The kingdom of Matsya covered an extensive territory, with the Sarasvatī river and the forests skirting it as its western border, and its southern boundaries being the hills near the Chambal River. Most of the kingdom comprised parts of present-day North-eastern Rajasthan. The neighbours of the Matsya state were Kuru in the north, and Sūrasena in the east.

The capital of Matsya was Virāṭanagara, which corresponds to the modern-day Bairāṭ in Jaipur district of Rajasthan.

==History==
The Matsya tribe was first mentioned in the Ṛgveda, where they appear as one of the opponents of Sudās during the Battle of the Ten Kings.

According to the Śatapatha Brāhmaṇa, the king Dhvasan Dvaitavana of Matsya performed an aśvamedha sacrifice near the Sarasvatī river. A forest on the banks of the Sarasvatī and a lake were both named after the king Dvaitavana.

Vedic texts such as the Gopatha Brāhmaṇa mention Matsya along with the Śālva tribe, and the Kauśītaki Upaniṣad connects them with the Kuru-Pañcālas. Later Puranic texts, such as the Mahābhārata, connect Matsya with Trigarta and Cedi, and the Manu-Saṃhitā lists the countries of Matsya, Śūrasena, Pañcāla, and Kuru-kṣetra, as forming the Brahmarṣi-deśa (the holy enclave of the brāhmaṇa sages).

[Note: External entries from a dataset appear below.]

import Summits.ValiantsHypothesis.ValiantsHypothesis.Theorems.DivisionGapPerDivisionHardStubExposedRigid
import Summits.ValiantsHypothesis.ValiantsHypothesis.Theorems.DivisionGapPerDivisionHardStubExposedOfIsolated
import Summits.ValiantsHypothesis.ValiantsHypothesis.Theorems.DivisionGapPerDivisionHardIsolation
import Summits.ValiantsHypothesis.ValiantsHypothesis.Theorems.DivisionGapPerDivisionHardStubPricedCut

/-!
# Crux `DivisionGap.PerDivisionHard` (stmt-ValiantsHypothesis-5065), line `pair-descent-jss-endpoint` —
the EXPOSED-POINT rung (skeleton v15.3, chapter RIGID CELLS, part F): priced isolation

`PerDivisionHard` asks: for every `c`, for all large `n`, every nonzero `h ∈ ℝ≥0[x_ij]` has
`2^{(log₂ n + c)^c} < L(per_n · h) + L(h)`.  The priced cut of the line (`stub_pricedCut`, seat c8) makes
the top fibre the set of minimisers of ANY positive price functional off the placed face.  Hence
(`perDivisionHard_exposed`): if all monomials of `h ≠ 0` have one degree and, for some cell set `K` with
`4|K| ≤ n` and some prices `p ≥ 0`, the functional `m ↦ Σ_{e∈K} p(e)·m(e)` has a UNIQUE minimiser on
`supp h` — `ms|_K` is a point of the projection `proj_K(supp h)` EXPOSED from below —, then the crux
inequality holds: face off `K` (`stub_keyPlacement`), prices `1 + (D+1)·p·𝟙_K` (`stub_exposedRigid`).
For general `h` apply it to the top-degree part (`perDivisionHard_exposedTop`).

This is the small-support, h-alone form of STEERED K2's "vertex of the dominant" (dossier v8 §4), and the
top of the placement-only hierarchy of this chapter:
EXPOSED ⊇ ISOLATED (lexicographic prices `B^{t-1-i}`, `stub_exposedOfIsolated`; the re-derivation of
`perDivisionHard_isolation` from `perDivisionHard_exposed` is kernel-checked in the line's workfile
`Cruxes/PerDivisionHard/Lines/pair_descent_jss_endpoint.lean`, `perDivisionHard_isolation_of_exposed`) ⊇
KEYED (`…Keys.lean`) ⊇ JSS's monomial cofactors; and EXPOSED with one cell is
the unique-argmin rung that decides the free-default adversary `h_bal`.
Residual: for every `K` with `4|K| ≤ n` and every `p ≥ 0` on `K`, the bottom face of `proj_K(supp h₁)` in
direction `p` carries at least two monomials of the top-degree part `h₁` of an undecided cofactor.

Capstone (`perDivisionHard_steerable`, the honest frontier of the whole line in one statement): if for
SOME placement of the block arsenal and SOME prices `p ≥ 0` on the cells off its face the price
functional has a unique minimiser on the (one-degree) support, the crux inequality holds; every rung of
the chapter is an explicit instance, and the open h-alone statement of the line (STEERED K2 without
lures) is exactly "every cheap one-degree support is steerable".
-/

noncomputable section

-- `Summit.ValiantsHypothesis.ValiantsHypothesis.…` is the tree's mandated single-conjunct layout
-- (Sub = Summit), so the duplicated namespace component is intended.
set_option linter.dupNamespace false

namespace Summit.ValiantsHypothesis.ValiantsHypothesis.Theorems.DivisionGapPerDivisionHard

open MvPolynomial Literature.Computability.AlgebraicComplexity
open Summit.ValiantsHypothesis.ValiantsHypothesis.Theorems.ZeroOneTransfer.Negative
  (topComponent topComponent_ne_zero)
open scoped NNReal

/-- **The EXPOSED-POINT rung of `PerDivisionHard`, one-degree form.**  For every `c` there is `n₀`
such that for all `n ≥ n₀` and every nonzero `h` all of whose monomials have the same degree: if some
nonnegative price functional supported on a cell set `K` with `4|K| ≤ n` has a unique minimiser `ms` on
`supp h`, then `2^{(log₂ n+c)^c} < L(per_n·h) + L(h)`. -/
theorem perDivisionHard_exposed :
    ∀ c : ℕ, ∃ n₀ : ℕ, ∀ n ≥ n₀, ∀ h : MvPolynomial (Fin n × Fin n) ℝ≥0, h ≠ 0 →
      (∀ m₁ ∈ h.support, ∀ m₂ ∈ h.support, m₁.degree = m₂.degree) →
      ∀ (K : Finset (Fin n × Fin n)) (p : Fin n × Fin n → ℕ), 4 * K.card ≤ n →
      ∀ ms ∈ h.support,
      (∀ m' ∈ h.support, m' ≠ ms → ∑ e ∈ K, p e * ms e < ∑ e ∈ K, p e * m' e) →
      2 ^ ((Nat.log 2 n + c) ^ c) < complexity (perPoly (Fin n) ℝ≥0 * h) + complexity h := by
  intro c
  obtain ⟨κ, hcon⟩ := stub_jssContraction
  obtain ⟨d, n₁, hhard⟩ := stub_blockArsenal c κ
  obtain ⟨n₀, hS⟩ := stub_exposedRigid d
  refine ⟨n₀ + n₁, fun n hn h hh hdeg K p hK ms hms hexp => ?_⟩
  obtain ⟨b, k, m, eR, eC, w, u, hb, hcut, hsingle⟩ := hS n (by omega) h hh hdeg K p hK ms hms hexp
  exact two_pow_lt_of_rigid c κ d n₁ n hcon hhard (by omega) hh le_rfl eR eC w u hb hcut hsingle

/-- **The EXPOSED-POINT rung, general form via the top-degree part.**  For every `c` there is `n₀`
such that for all `n ≥ n₀` and every nonzero `h`: if some nonnegative price functional supported on `K`,
`4|K| ≤ n`, has a unique minimiser on the support of the TOP-DEGREE part of `h`, then
`2^{(log₂ n+c)^c} < L(per_n·h) + L(h)` (`stub_topTransfer` with the constant character). -/
theorem perDivisionHard_exposedTop :
    ∀ c : ℕ, ∃ n₀ : ℕ, ∀ n ≥ n₀, ∀ h : MvPolynomial (Fin n × Fin n) ℝ≥0, h ≠ 0 →
      ∀ (K : Finset (Fin n × Fin n)) (p : Fin n × Fin n → ℕ), 4 * K.card ≤ n →
      ∀ ms ∈ (topComponent (fun e : Fin n × Fin n => (fun _ : Fin n => 1) e.1 + (fun _ : Fin n => 0) e.2) h).support,
      (∀ m' ∈ (topComponent (fun e : Fin n × Fin n => (fun _ : Fin n => 1) e.1 + (fun _ : Fin n => 0) e.2) h).support,
        m' ≠ ms → ∑ e ∈ K, p e * ms e < ∑ e ∈ K, p e * m' e) →
      2 ^ ((Nat.log 2 n + c) ^ c) < complexity (perPoly (Fin n) ℝ≥0 * h) + complexity h := by
  intro c
  obtain ⟨n₀, hE⟩ := perDivisionHard_exposed c
  refine ⟨n₀, fun n hn h hh K p hK ms hms hexp => ?_⟩
  obtain ⟨hle1, hle2⟩ := stub_topTransfer n (fun _ => 1) (fun _ => 0) h
  exact lt_of_lt_of_le (hE n hn _ (topComponent_ne_zero _ hh)
    (fun m₁ hm₁ m₂ hm₂ => degree_eq_of_mem_support_topComponent_one h hm₁ hm₂) K p hK ms hms hexp)
    (Nat.add_le_add hle1 hle2)

/-- **The STEERABLE rung (capstone of the chapter; the honest frontier).**  For every `c` there are
`d, n₀` such that for all `n ≥ n₀` and every nonzero `h` all of whose monomials have the same degree:
if for SOME placement `eR eC` of the block arsenal (`b ≥ (log₂ n + d)^d`) and SOME prices `p ≥ 0` on the
cells off its face the functional `m ↦ Σ_{e ∉ G} p(e)·m(e)` has a unique minimiser on `supp h`, then
`2^{(log₂ n+c)^c} < L(per_n·h) + L(h)` (`stub_pricedCut` with prices `1 + (D+1)·p`, then the common
tail).  Every rung of this chapter is an instance with an explicit `(placement, p)`; the open h-alone
statement of the line (STEERED K2 without lures) is precisely "every cheap one-degree support is
steerable in this sense". -/
theorem perDivisionHard_steerable :
    ∀ c : ℕ, ∃ d n₀ : ℕ, ∀ n ≥ n₀, ∀ h : MvPolynomial (Fin n × Fin n) ℝ≥0, h ≠ 0 →
      (∀ m₁ ∈ h.support, ∀ m₂ ∈ h.support, m₁.degree = m₂.degree) →
      ∀ (b k m : ℕ) (eR eC : BlockV b k m ≃ Fin n) (p : Fin n × Fin n → ℕ),
      (Nat.log 2 n + d) ^ d ≤ b →
      ∀ ms ∈ h.support,
      (∀ m' ∈ h.support, m' ≠ ms →
        ∑ e ∈ Finset.univ.filter (fun e => e ∉ placedBlock eR eC), p e * ms e <
          ∑ e ∈ Finset.univ.filter (fun e => e ∉ placedBlock eR eC), p e * m' e) →
      2 ^ ((Nat.log 2 n + c) ^ c) < complexity (perPoly (Fin n) ℝ≥0 * h) + complexity h := by
  intro c
  obtain ⟨κ, hcon⟩ := stub_jssContraction
  obtain ⟨d, n₁, hhard⟩ := stub_blockArsenal c κ
  refine ⟨d, n₁, fun n hn h hh hdeg b k m eR eC p hb ms hms hexp => ?_⟩
  classical
  set G := placedBlock eR eC with hG
  set D := h.totalDegree with hD
  set pr : Fin n × Fin n → ℕ := fun e => 1 + (D + 1) * p e with hpr
  obtain ⟨w, hcut, hchar⟩ := stub_pricedCut b k m n eR eC ∅ ∅ pr h
    (Finset.disjoint_empty_left _) (fun e _ _ => by simp [hpr]) hdeg
  set F : Finset (Fin n × Fin n) := (Finset.univ : Finset (Fin n × Fin n)).filter (fun e => e ∉ G ∧
      ¬ ∃ p' ∈ (∅ : Finset (Fin m)), ∃ q ∈ (∅ : Finset (Fin m)),
        e = (eR (Sum.inr (Sum.inr p')), eC (Sum.inr (Sum.inr q)))) with hF
  have hFF : F = Finset.univ.filter (fun e => e ∉ G) := by
    ext e
    simp [hF]
  have hΦ : ∀ mo : (Fin n × Fin n) →₀ ℕ,
      ∑ e ∈ F, pr e * mo e = ∑ e ∈ F, mo e + (D + 1) * ∑ e ∈ F, p e * mo e := by
    intro mo
    have hsplit : ∀ e, pr e * mo e = mo e + (D + 1) * (p e * mo e) := by
      intro e; simp only [hpr]; ring
    rw [Finset.sum_congr rfl fun e _ => hsplit e, Finset.sum_add_distrib, ← Finset.mul_sum]
  have hfib : ∀ mo ∈ (topComponent w h).support, mo = ms := by
    intro mo hmo
    obtain ⟨hmoh, hmin⟩ := (hchar mo).mp hmo
    by_contra hne
    have hlt := hexp mo hmoh hne
    rw [← hFF] at hlt
    have hle := hmin ms hms
    rw [hΦ mo, hΦ ms] at hle
    have hD' : ∑ e ∈ F, ms e ≤ D := sum_le_totalDegree_of_mem_support hms F
    have hstep : (D + 1) * (∑ e ∈ F, p e * ms e + 1) ≤ (D + 1) * ∑ e ∈ F, p e * mo e :=
      Nat.mul_le_mul_left _ hlt
    nlinarith [Finset.sum_nonneg (fun e (_ : e ∈ F) => Nat.zero_le (mo e))]
  have hsingle : HasSingleGPart G w h (ms.filter (· ∈ G)) := by
    refine ⟨fun f hf => ?_, fun m' hm' f hf => ?_⟩
    · rw [Finsupp.support_filter] at hf
      exact (Finset.mem_filter.mp hf).2
    · rw [hfib m' hm', Finsupp.filter_apply_pos _ _ hf]
  exact two_pow_lt_of_rigid c κ d n₁ n hcon hhard hn hh le_rfl eR eC w _ hb hcut hsingle

/-- **The STEERABLE-WITH-LURES rung (the capstone in the full steering vocabulary of the line: magnets
AND lures).**  For every `c` there are `d, n₀` such that for all `n ≥ n₀` and every nonzero `h` all of
whose monomials have the same degree: if for SOME placement `eR eC` of the block arsenal
(`b ≥ (log₂ n + d)^d`), SOME lure rectangle `P × Q` of padding indices (`P`, `Q` disjoint; empty allowed)
and SOME prices `p ≥ 0` on the cells that are neither face cells nor lure cells, the functional
`m ↦ Σ_{e off} p(e)·m(e)` has a unique minimiser on `supp h`, then `2^{(log₂ n+c)^c} < L(per_n·h) + L(h)`
(`stub_pricedCut` with prices `1 + (D+1)·p`; the lure cells get the face weight and the weight still cuts
out the face, `stub_lureCutsOut`).  `perDivisionHard_steerable` is the case `P = Q = ∅`. -/
theorem perDivisionHard_steerableLure :
    ∀ c : ℕ, ∃ d n₀ : ℕ, ∀ n ≥ n₀, ∀ h : MvPolynomial (Fin n × Fin n) ℝ≥0, h ≠ 0 →
      (∀ m₁ ∈ h.support, ∀ m₂ ∈ h.support, m₁.degree = m₂.degree) →
      ∀ (b k m : ℕ) (eR eC : BlockV b k m ≃ Fin n) (P Q : Finset (Fin m)) (p : Fin n × Fin n → ℕ),
      Disjoint P Q → (Nat.log 2 n + d) ^ d ≤ b →
      ∀ ms ∈ h.support,
      (∀ m' ∈ h.support, m' ≠ ms →
        ∑ e ∈ Finset.univ.filter (fun e => e ∉ placedBlock eR eC ∧
            ¬ ∃ p' ∈ P, ∃ q ∈ Q, e = (eR (Sum.inr (Sum.inr p')), eC (Sum.inr (Sum.inr q)))), p e * ms e <
          ∑ e ∈ Finset.univ.filter (fun e => e ∉ placedBlock eR eC ∧
            ¬ ∃ p' ∈ P, ∃ q ∈ Q, e = (eR (Sum.inr (Sum.inr p')), eC (Sum.inr (Sum.inr q)))), p e * m' e) →
      2 ^ ((Nat.log 2 n + c) ^ c) < complexity (perPoly (Fin n) ℝ≥0 * h) + complexity h := by
  intro c
  obtain ⟨κ, hcon⟩ := stub_jssContraction
  obtain ⟨d, n₁, hhard⟩ := stub_blockArsenal c κ
  refine ⟨d, n₁, fun n hn h hh hdeg b k m eR eC P Q p hPQ hb ms hms hexp => ?_⟩
  classical
  set G := placedBlock eR eC with hG
  set D := h.totalDegree with hD
  set pr : Fin n × Fin n → ℕ := fun e => 1 + (D + 1) * p e with hpr
  obtain ⟨w, hcut, hchar⟩ := stub_pricedCut b k m n eR eC P Q pr h hPQ (fun e _ _ => by simp [hpr]) hdeg
  set F : Finset (Fin n × Fin n) := (Finset.univ : Finset (Fin n × Fin n)).filter (fun e => e ∉ G ∧
      ¬ ∃ p' ∈ P, ∃ q ∈ Q, e = (eR (Sum.inr (Sum.inr p')), eC (Sum.inr (Sum.inr q)))) with hF
  have hΦ : ∀ mo : (Fin n × Fin n) →₀ ℕ,
      ∑ e ∈ F, pr e * mo e = ∑ e ∈ F, mo e + (D + 1) * ∑ e ∈ F, p e * mo e := by
    intro mo
    have hsplit : ∀ e, pr e * mo e = mo e + (D + 1) * (p e * mo e) := by
      intro e; simp only [hpr]; ring
    rw [Finset.sum_congr rfl fun e _ => hsplit e, Finset.sum_add_distrib, ← Finset.mul_sum]
  have hfib : ∀ mo ∈ (topComponent w h).support, mo = ms := by
    intro mo hmo
    obtain ⟨hmoh, hmin⟩ := (hchar mo).mp hmo
    by_contra hne
    have hlt := hexp mo hmoh hne
    have hle := hmin ms hms
    rw [hΦ mo, hΦ ms] at hle
    have hD' : ∑ e ∈ F, ms e ≤ D := sum_le_totalDegree_of_mem_support hms F
    have hstep : (D + 1) * (∑ e ∈ F, p e * ms e + 1) ≤ (D + 1) * ∑ e ∈ F, p e * mo e :=
      Nat.mul_le_mul_left _ hlt
    nlinarith [Finset.sum_nonneg (fun e (_ : e ∈ F) => Nat.zero_le (mo e))]
  have hsingle : HasSingleGPart G w h (ms.filter (· ∈ G)) := by
    refine ⟨fun f hf => ?_, fun m' hm' f hf => ?_⟩
    · rw [Finsupp.support_filter] at hf
      exact (Finset.mem_filter.mp hf).2
    · rw [hfib m' hm', Finsupp.filter_apply_pos _ _ hf]
  exact two_pow_lt_of_rigid c κ d n₁ n hcon hhard hn hh le_rfl eR eC w _ hb hcut hsingle

end Summit.ValiantsHypothesis.ValiantsHypothesis.Theorems.DivisionGapPerDivisionHard

end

The later history of Matsya is not known, although the Buddhist Aṅguttara Nikāya included it among the sixteen Mahājanapadas ("great realms"), which were the most powerful states of India immediately before the birth of the Buddha. The Matsya state in the Mahājanapada period archaeologically corresponds to the Northern Black Polished Ware archaeological culture which in the western part of the Gaṅgā-Yamunā Doab region succeeded the earlier Painted Grey Ware culture, and is associated with the Kuru, Pañcāla, Matsya, Surasena and Vatsa Mahājanapadas.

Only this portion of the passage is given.